Fruit glorious fruit - Mirabelle

Tiny and sweet, in a 'boozy' pie (as a friend called it), a mixed fruit tart, jam or simply left on the table for nibbles, this years Mirabelle are delicious and bountiful.


For the August Chamonix Ladies Book Club meeting (pot luck buffet) I used the following pie recipe...

Pastry case 
800g of pitted Mirabelles (any plums would do)
1 egg
120g sugar
100g slivered almonds
65g melted butter
100ml 'eau de vie de prune' (this is basically a distilled clear alcohol made from plums but grappa could be used as a substitute or just leave it out altogether!)

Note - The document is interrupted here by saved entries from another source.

import Literature.NumberTheory.GelbartRogawski1991.LocalDoubledSiegelUnipotentAnisotropy
import Literature.NumberTheory.Automorphic.Liu2021.AnisotropicPlaneNormFormOfHilbertSymbol
import HarnessLib

-- buildfix G11b-3 recipe (LEDGER B13-1/B13-3), as in the GelbartRogawski1991 siblings: elaborate sequentially.
set_option Elab.async false

/-!
# The Rao parameter of a skew-scalar Siegel unipotent of the doubled ANISOTROPIC PLANE `T₁ ⊕ αT₁` (`(−α⁻¹, δ²)_v = −1`) is anisotropic —
# the (AN) adapter of the soft road, CM tokens

Topic `NumberTheory/GelbartRogawski1991`; namespace `Literature.NumberTheory.GelbartRogawski1991.UnitaryDualPair.LocalSplitting` (sequel of ★
`LocalDoubledSiegelUnipotentAnisotropy`).  KERNEL ONLY: theorems; no definition, no named fact, no instance, no notation, no `sorry`.

For a CM field `L` (`δ = imagUnit L`, `δ² = imagUnitSq L`), a finite place `v` of `L⁺`, the plane `T = T₁ ⊕ᶠ T₂`, `T₂ = α • T₁`, `det T₁` a unit,
`(−α⁻¹, δ²)_v = −1`, a MOVER `E″` of the doubled rank-two symplectic space (`E″ ℓ_Δ = ℓ_Y`) and a non-zero SKEW scalar `τ ∈ L ⊗ L⁺_v` (`c̄ τ = −τ`):
the second-degree function `halfForm (c ·)` of the Rao parameter `c = cOfFix 𝕋 (E″ · ι(n(τ·1)) · E″⁻¹)` of the Siegel unipotent `n(τ · 1_V)` of
`U(V ⊕ −V)(L⁺_v)` (★ `nElem`, ★ `skew_smul_one`; the Kronecker image of the rank-one Siegel unipotent, ★ `kronLoc_nElem`) is ANISOTROPIC on `L⁺_v^{2+2}`:
`halfForm (c ·) x = 0 → x = 0`.  This is ★ LD2-p02 (g3) `halfForm_cOfFix_mover_conj_nElem_eq_zero_iff` (anisotropy TRANSFER from `h_{𝕋₀}`, any mover)
with its input `hS` («`T ⊗ 1` anisotropic over `L ⊗ L⁺_v`») DISCHARGED by ★ B-p08 (g36) `anisotropic_hermForm_gramS_finSum_of_hilbertSymbol_cm`
([Omeara1963, §63B]: `(−α⁻¹, δ²)_v = −1` ⟺ the binary norm form `t·N(x₁) + αt·N(x₂)` is anisotropic).

* `halfForm_cOfFix_mover_conj_nElem_eq_zero_iff_of_hilbertSymbol` — the `↔` form; `…_anisotropic_of_hilbertSymbol` — the `→` form = conjunct (1) of
  the operator-words hypothesis (OPW) of ★ `F0LD2ZVanOfOperatorWords.zVan_of_operatorWords` at A-p19 (g31)'s `c₀`, in the binder telescope of ★
  `F0LD2SoftRoadZBricks.ZVan` (only the binders the statement mentions: `hT₁d α hTT' hclass hT hTs`; the consumer's `hE hT₁ hT₂ hT₂d hTd χ hχ hJD₁`
  are not needed).

USE: cell hodgecm-mathlib (D-0151), half A line LD2, soft road (π3) for the organ `LineThetaTypesComplementary₁`, brick (Z-van) — A-p19 (g31)'s KNOCK
10:50:34Z «(AN-ADAPTER)»; `--supports stmt-HodgeConjecture-24832`.  HONEST LABEL: linear algebra over `L ⊗ L⁺_v`, nothing of print asserted; HC_CM is
proved only modulo the 7 printed citations (2 remaining: hLiu418 = stmt-HodgeConjecture-24832, h413 = stmt-HodgeConjecture-24833) until rung 0 closes;
count-neutral.

## References
* [MoeglinVignerasWaldspurger1987] C. Mœglin, M.-F. Vignéras, J.-L. Waldspurger, LNM 1291 (1987), Chap. 2 II.2; Chap. 3 §IV.
* [Rangarao1993] R. Ranga Rao, Pacific J. Math. 157 (1993), Lemma 3.2 (3.8) p. 351.
* [Omeara1963] O. T. O'Meara, *Introduction to Quadratic Forms* (1963), §63B.
* [Kudla1994] S. S. Kudla, Israel J. Math. 87 (1994), §3.
-/

set_option autoImplicit false

noncomputable section

open NumberField IsDedekindDomain MeasureTheory Matrix
open Literature.RepresentationTheory.HeisenbergGroup Literature.RepresentationTheory.HeisenbergGroup.SymplecticMatrix
open Literature.NumberTheory.Automorphic Literature.NumberTheory.Automorphic.UnitaryGroup Literature.NumberTheory.Weil1964
open Literature.NumberTheory.GelbartRogawski1991.AdaptedBlocks
open Literature.NumberTheory.QuadraticForms
open Literature.GroupTheory Literature.LinearAlgebra.QuadraticForm

namespace Literature.NumberTheory.GelbartRogawski1991.UnitaryDualPair.LocalSplitting

variable (L : Type) [Field L] [NumberField L] [IsCMField L] (v : HeightOneSpectrum (𝓞 (maximalRealSubfield L)))
  {T₁ T₂ : Matrix (Fin 1) (Fin 1) (maximalRealSubfield L)} (hT₁d : IsUnit T₁.det) (α : (maximalRealSubfield L)ˣ)
  (hTT' : T₂ = (α : maximalRealSubfield L) • T₁)
  (hclass : hilbertSymbol (v.adicCompletion (maximalRealSubfield L))
    ((-(α : maximalRealSubfield L)⁻¹ : maximalRealSubfield L) : v.adicCompletion (maximalRealSubfield L))
    ((imagUnitSq L : maximalRealSubfield L) : v.adicCompletion (maximalRealSubfield L)) = -1)
  {T : Matrix (Fin (1 + 1)) (Fin (1 + 1)) (maximalRealSubfield L)} (hT : T = UnitaryGroup.finSum 1 1 T₁ T₂) (hTs : T.IsSymm)

include hT₁d hTT' hclass hT in
set_option synthInstance.maxHeartbeats 400000 in -- the doubled CM telescope (as ★ `LocalDoubledSiegelUnipotentAnisotropy`)
set_option maxHeartbeats 1600000 in
/-- **`halfForm (c ·) x = 0 ↔ x = 0`** for the Rao parameter `c = cOfFix 𝕋 (E″ ι(n(τ·1)) E″⁻¹)` of the skew-scalar Siegel unipotent `n(τ·1_V)` of the doubled
ANISOTROPIC plane `T = T₁ ⊕ αT₁` (`(−α⁻¹, δ²)_v = −1`), any mover `E″` (`E″ ℓ_Δ = ℓ_Y`), `τ` skew non-zero — ★ `halfForm_cOfFix_mover_conj_nElem_eq_zero_iff`
with `hS` := ★ `anisotropic_hermForm_gramS_finSum_of_hilbertSymbol_cm`. [cite: MoeglinVignerasWaldspurger1987, Chap. 3 §IV]
[cite: Rangarao1993, Lemma 3.2 (3.8) p. 351] [cite: Omeara1963, §63B] -/
theorem halfForm_cOfFix_mover_conj_nElem_eq_zero_iff_of_hilbertSymbol
    (E'' : LocalSp (maximalRealSubfield L) (2 + 2) (gramD (maximalRealSubfield L) 2 T) v)
    (hE'' : (deltaLagrangian (maximalRealSubfield L) v 2).map (toLin (maximalRealSubfield L) v E'') = lagrangianY (maximalRealSubfield L) (2 + 2) v)
    (τ : LocalRing L v) (hτ : conjLocal L (IsCMField.complexConj L) v τ = -τ) (hτ0 : τ ≠ 0)
    (x : Fin (2 + 2) → v.adicCompletion (maximalRealSubfield L)) :
    halfForm (Matrix.mulVecLin (cOfFix (localGram (maximalRealSubfield L) (2 + 2) (gramD (maximalRealSubfield L) 2 T) v)
      (E'' * iotaD (maximalRealSubfield L) L (IsCMField.complexConj L) (complexConj_imagUnit L) (imagUnit_ne_zero L) (imagUnit_mul_self L) v 2 hTs rfl
        (nElem (maximalRealSubfield L) L (IsCMField.complexConj L) v 2 rfl (τ • 1)
          (skew_smul_one (maximalRealSubfield L) L (IsCMField.complexConj L) v 2 τ hτ)) * E''⁻¹))) x = 0 ↔ x = 0 :=
  halfForm_cOfFix_mover_conj_nElem_eq_zero_iff (maximalRealSubfield L) L (IsCMField.complexConj L) (complexConj_imagUnit L) (imagUnit_ne_zero L)
    (imagUnit_mul_self L) v 2 hTs rfl
    (Literature.NumberTheory.Automorphic.Liu2021.LemD1OfPlace.anisotropic_hermForm_gramS_finSum_of_hilbertSymbol_cm L v hT₁d α hTT' hclass hT)
    τ hτ hτ0 E'' hE'' x

include hT₁d hTT' hclass hT in
set_option synthInstance.maxHeartbeats 400000 in -- as above
set_option maxHeartbeats 1600000 in
/-- **(AN) THE RAO PARAMETER OF THE CENTRE UNIPOTENT IS ANISOTROPIC** — conjunct (1) of the operator words (OPW) of the soft road at `c₀ = cOfFix 𝕋 (E″ ι(n(τ·1)) E″⁻¹)`:
`∀ x, halfForm (c₀ ·) x = 0 → x = 0` for the doubled anisotropic plane `T₁ ⊕ αT₁`, any mover `E″`, `τ` skew non-zero.
[cite: MoeglinVignerasWaldspurger1987, Chap. 3 §IV] [cite: Omeara1963, §63B] -/
theorem halfForm_cOfFix_mover_conj_nElem_anisotropic_of_hilbertSymbol
    (E'' : LocalSp (maximalRealSubfield L) (2 + 2) (gramD (maximalRealSubfield L) 2 T) v)
    (hE'' : (deltaLagrangian (maximalRealSubfield L) v 2).map (toLin (maximalRealSubfield L) v E'') = lagrangianY (maximalRealSubfield L) (2 + 2) v)
    (τ : LocalRing L v) (hτ : conjLocal L (IsCMField.complexConj L) v τ = -τ) (hτ0 : τ ≠ 0) :
    ∀ x : Fin (2 + 2) → v.adicCompletion (maximalRealSubfield L),
      halfForm (Matrix.mulVecLin (cOfFix (localGram (maximalRealSubfield L) (2 + 2) (gramD (maximalRealSubfield L) 2 T) v)
        (E'' * iotaD (maximalRealSubfield L) L (IsCMField.complexConj L) (complexConj_imagUnit L) (imagUnit_ne_zero L) (imagUnit_mul_self L) v 2 hTs rfl
          (nElem (maximalRealSubfield L) L (IsCMField.complexConj L) v 2 rfl (τ • 1)
            (skew_smul_one (maximalRealSubfield L) L (IsCMField.complexConj L) v 2 τ hτ)) * E''⁻¹))) x = 0 → x = 0 :=
  fun x hx => (halfForm_cOfFix_mover_conj_nElem_eq_zero_iff_of_hilbertSymbol L v hT₁d α hTT' hclass hT hTs E'' hE'' τ hτ hτ0 x).1 hx

end Literature.NumberTheory.GelbartRogawski1991.UnitaryDualPair.LocalSplitting

end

Pre-heat the oven to 180°c and bake blind the pastry case for 5 mins
Put the fruit into the pastry case and cook for a further 15 mins
Mix the sugar, egg, butter, almonds and alcohol (I used only a small shot glass full)
Cook for 20 mins or until golden

the bouquet was for Sylvie, this months book club host
... for the kids I substituted the alcohol and slivered almonds for wild raspberries, rhubarb and powdered almonds...


... and a simple plum jam was turned into something a little special with the addition of a few spoons of lavender honey.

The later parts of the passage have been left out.